Ask HN: Is there a good Node.js equivalent of ipython? - simonw
When working with Python and JavaScript I spend most of my time in an interactive prompt: ipython for Python and the Chrome DevTools for JavaScript.<p>What&#x27;s the best interactive REPL for working with Node.js? My ideal solution would look like ipython on the command-line - I like the option of running via SSH so browser or GUI environments aren&#x27;t ideal, but I&#x27;d like to know the best options there as well.
======
nishs
There's RunKit [0], previously called Tonic. It primarily runs in a browser.
You can use npm packages by calling require. They provide an API endpoint for
command-line output [1].

Here's an in-browser example [2].

[0] [https://runkit.com](https://runkit.com)

[1] [https://runkit.com/docs/endpoint](https://runkit.com/docs/endpoint)
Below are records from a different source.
import Literature.Barriers.PneNP.RelativizedCircuitSizeThm31
import Literature.Barriers.PneNP.RelativizedCircuitSizeProofs
import HarnessLib

/-!
# Relativized circuit size (Wilson 1985): discharge of the barrier fact

`RelativizedCircuitSize_holds : RelativizedCircuitSize` — the barrier fact of
`Literature/Barriers/PneNP/RelativizedCircuitSize.lean` (unchanged) is the conjunction of
Wilson's Theorem 3.1 and Theorem 4, both now proved in the tree by stage constructions over the
transcript model of oracle computation:

* `Wilson1985_thm_3_1_holds` (`RelativizedCircuitSizeThm31.lean`): an oracle `B` with
  `Δ₂^{P,B} ⊆ SIZE^B(2n + o(n))` (Lemma 2 forcing construction, one-query circuits);
* `Wilson1985_thm_4_holds` (`RelativizedCircuitSizeProofs.lean`): an oracle `C` with
  `NP^C ≠ coNP^C` and `∀ k, P^C ⊄ SIZE^C(n^k + k)` (diagonalization, with the counting lemma of
  `RelativizedCircuitSizeCounting.lean`).

With it the readings proved in the barrier entry from the fact
(`RelativizedCircuitSize.summary`, `Wilson1985_thm_3_1.not_relativizes_superlinear_deltaTwo`,
`Wilson1985_thm_4.not_relativizes_fixedPoly_upper`, …) hold unconditionally; the summary is
restated below as `relativizedCircuitSize_summary`.

## References

* [Wilson1985] C. B. Wilson, *Relativized circuit complexity*, J. Comput. Syst. Sci. 31 (1985)
  169–181, Lemma 2 and Thm. 3.1 (pp. 173–175), Thm. 4 (pp. 176–177) — held, read with
  `lit read`.
-/

namespace Literature.Barriers.PneNP

open Literature.Computability.Complexity

/-- **The barrier fact `RelativizedCircuitSize` holds**: Wilson's Theorems 3.1 and 4.
[cite: Wilson1985, Thms. 3.1 (p. 175) and 4 (p. 176)] -/
theorem RelativizedCircuitSize_holds : RelativizedCircuitSize :=
  ⟨Wilson1985_thm_3_1_holds, Wilson1985_thm_4_holds⟩

/-- The summary no-go readings of the barrier entry, unconditionally: (i) no oracle-indexed
statement whose instances yield a `Δ₂^{P,A}`-language without linear-size `A`-oracle circuits
relativizes; (ii) none whose instances put `P^A` inside some `SIZE^A(n^k + k)` relativizes.
[cite: Wilson1985, §1.2 (a)–(b) (p. 170), Thms. 3.1 and 4] -/
theorem relativizedCircuitSize_summary :
    (∀ Φ : Oracle → Prop,
      (∀ A : Language Bool, Φ (Oracle.ofLanguage A) →
        ∃ L ∈ DeltaTwoRel A, ∀ c : ℕ, L ∉ SIZERel A (fun n => c * n + c)) →
      ¬ Relativizes Φ) ∧
    ∀ Φ : Oracle → Prop,
      (∀ A : Language Bool, Φ (Oracle.ofLanguage A) →
        ∃ k : ℕ, PRel (Oracle.ofLanguage A) ⊆ SIZERel A (fun n => n ^ k + k)) →
      ¬ Relativizes Φ :=
  RelativizedCircuitSize_holds.summary

end Literature.Barriers.PneNP
import Literature.NumberTheory.EllipticCurves.HeegnerPointsKolyvaginPrimaryCongruenceProofs
import Literature.NumberTheory.EllipticCurves.GaloisActionProofs
import Literature.NumberTheory.EllipticCurves.TorsionStructureProofs
import HarnessLib

/-!
# Route `ByReductionTypeAtTwo`, crux `RankOneAtTwoOffBigImageOddLocal` (stmt-BirchSwinnertonDyer-23716), line
# `refined_kolyvagin_tamagawa_shift_at_two` — ENGINE PORT `c₀ ↦ h₀` (regular element), §E the (3.3) port: complex conjugation ↦ any element inverting `μ`

Lead prover `prover-cruxlead-stmt-BirchSwinnertonDyer-23716-g0` (2026-08-28), landing the crux-plan g6 ENGINE QUARRY
`Cruxes/RankOneAtTwoOffBigImageOddLocal/RefinedKolyvaginEngineG6.lean` (planner `cruxplan-…-23716-refined-kolyvag-9ff2fe475f-g6`, v4, 1631 lines,
rc 0 / 0 sorry; `Cruxes/` files are not importable, so the lead COPIES the proofs into `Theorems/` — card «LEAD QUICKSTART (g6)» Q2 #3 / Q4) as
`--supports stmt-BirchSwinnertonDyer-23716` helpers.  The engine port is kernel-closable item #3 of the pen's order (PEN-PICK-23716 ADD-4): replace
complex conjugation `c₀` by a REGULAR element `h₀` (det `−1`, trace `0`, odd mod `2`) in the tree's equivariant-Čebotarev engine
`GenusExact.exists_kolyvaginPrime_gt_two_of_galoisElement`, so that Kolyvagin primes with LOSSLESS local Kummer maps exist on the `Δ > 0` cells of the
S₃-locus (where `ρ̄₂(c₀) = 1` loses the top bit — residual 24883), feeding the line's filtered stubs `…WithOn Φ_reg Ω` (card #7
`regular-frobenius-kolyvagin-primes-pos-disc`).  THIS FILE: §E part 1 — `smul_eq_inv_of_smul_torsion_eq_of_inverts`, `pow_dvd_add_one_of_frob_smul_eq_of_inverts` (`p^M ∣ ℓ + 1`) and `pow_dvd_frobeniusTraceAt_of_frob_smul_eq_of_inverts` (`p^M ∣ a_ℓ`) for a Frobenius acting on `E[p^M]` as an element inverting `μ_{p^M}` (squaring to `1` on the module only), and the Weil-pairing algebra `pairing_*` (`pairing_eq_inv_of_det_eq_neg_one`, `pairing_isPrimitiveRoot_of_span`).

Statements and proofs are the quarry's VERBATIM (namespace moved to `…Theorems.OffBigImageOddLocalAtTwo.Engine`).  Nothing here proves the crux,
`BSDp W 2`, BSD or the summit; no registered stub is discharged (engine inputs only).  BSD is not proved.

Refs: [GrossLMS1991] §3 (3.1)–(3.3), §9; [McCallumLMS1991] §3; [SilvermanAEC2009] III.§1, III.§8 (Weil pairing), VII–VIII; Dokchitser–Dokchitser (2012);
Serre (1972) §5.3.
-/

set_option linter.dupNamespace false -- tree convention: `Summit.BirchSwinnertonDyer.BirchSwinnertonDyer.Theorems` (summit = sub-problem)
set_option autoImplicit false
import Summits.QuantumFields.YangMills.Theorems.BalabanUVNodesK0AxTransverseWard

/-!
# K0ᴬ TRANSVERSE WARD READ-OUT — PART 2: THE RECORD-FACING ROAD RE-RUN ON TRANSVERSE LEGS (NODE v8 (A), §6∕§7′ of ◇ lens-1 g7's companion v2 `b4441b0d63812759`)

Continuation of `…/Theorems/BalabanUVNodesK0AxTransverseWard.lean` (same namespace, same custody: ◆ CRIT-1 g35 06:03:20Z PASS ×4 ∕ 06:07:00Z; landed by porter
`ymgap-nodeO-port-PTB-1` g4, `--supports stmt-QuantumFields-27238 --as helper`).  ★★★ `Road.decay510_plimOf_of_rows_transverse` ∕ ★★★ `Road.decay510_plimOf_of_rows_transverseSymm`:
the tree road `PortH.decay510_plimOf_of_rows` (✓ `…PortHDecayOfRows.lean` :117) with its binder list BYTE-IDENTICAL except (◆'s mechanical diff): + `{P}`∕`gradLeg`,
+ ONE structural row `(hfl : ChartGaugeFlow act coords χ gradLeg)` ([I] (4.8), `Literature/…/B12ChartGaugeFlow48`), and RowL «`R.Gk n (R.e n μ z) = Dιₙ(0)δ_{μz}`» ↦ RowLᵀ
«`∃ p, Dιₙ(0)δ_{μz} − R.Gk n (R.e n μ z) = gradLeg n p`» (resp. RowLᵀ♯ with one global chart symmetry `T` per member); SAME conclusion
`Decay510 (plimOf … 0 1) (16·E₀·C₉²·e^{δ₁Mg c₁}·K₀·K₁) δ₁`.  Compatibility certificates `chartGaugeFlow_trivial`, `decay510_plimOf_of_rows_of_transverse`,
`decay510_plimOf_of_rows_transverse_of_symm` (the tree road is the special case; no junk inhabitant).  So the `Response9D` rows may be read on the selector-free transverse table
`{recordResponse9DataFromL … with Gk := fun n => recordGkLocWξ … (K₀+n) Finset.univ a}` (✓`PortU8.rowR4D_LocUniv_sandwich`, `PortU8.response9D_LocUniv_of_tokens`) once leaves
(B) `ChartGaugeFlow recordAct recordCoords recordChartJ recordGradLeg` and (C)♯ (the RowLᵀ♯ instance, BLOCKED-ON P0) are supplied at the record.
[I] = [Balaban1987RG1], [15] = [Balaban1985Variational], [B6] = [Balaban1984PropagatorsII].

HONEST FRAMING.  Generic implications over DISPLAYED rows; NOTHING of Bałaban ([I] Thm 1, (1.19)–(1.22), (4.8), (4.14)–(4.15), (4.35)–(4.37), (5.10); [15] Thm 1, Prop. 9,
(190); [B6] Prop. 2.5 AT THE RECORD) is asserted, ported or discharged; typed ≠ proved; K0ᴬ `Record13SepCoPHInhabitedAx` (stmt-QuantumFields-27238) OPEN; NODE O 0∕1;
COUNT 8∕28 · K 1∕4 UNMOVED; ONE finite `𝕋⁴_{L^K}` at fixed ε — NOT continuum ∕ OS ∕ Clay; **the Yang–Mills mass gap (Clay) is NOT proved by any of this.**
-/

noncomputable section

open scoped BigOperators Topology
open Set Filter Metric

namespace Summit.QuantumFields.YangMills.Theorems.K0AxTransverseWard

open Literature.MathematicalPhysics.QuantumFieldTheory.Balaban1983to89.B12ChartGaugeFlow48

open Literature.MathematicalPhysics.QuantumFieldTheory.Balaban1983to89
open Literature.MathematicalPhysics.QuantumFieldTheory.Balaban1983to89.B12Decay510 (SiteGeometry KernelBound GeomLeaf CubeSumLeaf TreeLeaf delta1 mixedDeriv
  abs_twoPoint_le_delta1)
open Literature.MathematicalPhysics.QuantumFieldTheory.Balaban1983to89.B12Decay510Gauge (kernelBound_of_gauge)
open Literature.MathematicalPhysics.QuantumFieldTheory.Balaban1983to89.Beta.RemainderLocality (mixedDeriv_eq_fderiv_fderiv)
open Literature.MathematicalPhysics.QuantumFieldTheory.Balaban1983to89.B12FormatPlus

/-! ## §6  THE RECORD-FACING ROAD RE-RUN ON TRANSVERSE LEGS (drop-in variant of `PortH.decay510_plimOf_of_rows`) -/

namespace Road
/-- For `z ∈ U`, if `0` and `1` are joined in the slice `Λ_z` then `z` is good for some `ω`.
[cite: VoisinHodgeII2003, §3.2.2 Thm. 3.22 (paths in the punctured line)] -/
theorem exists_good_of_joinedIn {z : E} (h : JoinedIn (lineSlice U s z) 0 1) :
    ∃ ω : Path (0 : ℂ) 1, Good U s ω z :=
  ⟨h.somePath, fun t => h.somePath_mem t⟩

/-- **The set of points good for a fixed `ω` is open** (the image of the compact interval stays
inside the open set `U` for all nearby points). [cite: HatcherAT2002, §1.2 Lemma 1.15 (compactness argument)] -/
theorem isOpen_setOf_good (hU : IsOpen U) (s : E) (ω : Path (0 : ℂ) 1) :
    IsOpen {z | Good U s ω z} := by
  rw [isOpen_iff_mem_nhds]
  intro z hz
  have hc : Continuous (fun p : E × I => linePt s p.1 (ω p.2)) := by unfold linePt; fun_prop
  have key : ∀ᶠ x in 𝓝 z, ∀ t ∈ (univ : Set I), linePt s x (ω t) ∈ U := by
    refine isCompact_univ.eventually_forall_of_forall_eventually fun t _ => ?_
    exact hc.continuousAt.eventually_mem (hU.mem_nhds (hz t))
  filter_upwards [key] with x hx
  exact fun t => hx t (mem_univ t)

/-- The **radial path** `rad_ω z : t ↦ s + ω(t)(z - s)` of `U` from `s` to a good point `z`.
[cite: VoisinHodgeII2003, §3.2.2 Thm. 3.22 (paths in the punctured line)] -/
def radPath (hs : s ∈ U) (ω : Path (0 : ℂ) 1) (z : E) (hz : Good U s ω z) :
    Path (⟨s, hs⟩ : U) ⟨z, hz.mem⟩ where
  toFun t := ⟨linePt s z (ω t), hz t⟩
  continuous_toFun := ((continuous_linePt s).comp
    (continuous_const.prodMk ω.continuous)).subtype_mk _
  source' := Subtype.ext (by simp)
  target' := Subtype.ext (by simp)

/-- Values of the radial path. [cite: VoisinHodgeII2003, §3.2.2 Thm. 3.22 (paths in the punctured line)] -/
@[simp] theorem coe_radPath_apply (hs : s ∈ U) (ω : Path (0 : ℂ) 1) (z : E) (hz : Good U s ω z)
    (t : I) : (radPath hs ω z hz t : E) = linePt s z (ω t) := rfl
[2] [https://runkit.com/nicole/solve-a-cubic-
equation](https://runkit.com/nicole/solve-a-cubic-equation)

------
deepakkarki
There is a Node.js kernel available for the Jupyter frontend!
[https://github.com/notablemind/jupyter-
nodejs](https://github.com/notablemind/jupyter-nodejs)

Edit : for command line like app there seems to be
[https://github.com/princejwesley/Mancy](https://github.com/princejwesley/Mancy)

------
cjbprime
Attaching the Chrome DevTools to a Node process (perhaps even one on a remote
host?) Is probably your best bet here.

------
chovy
Not sure what ipython is. Is this some sort of debugger?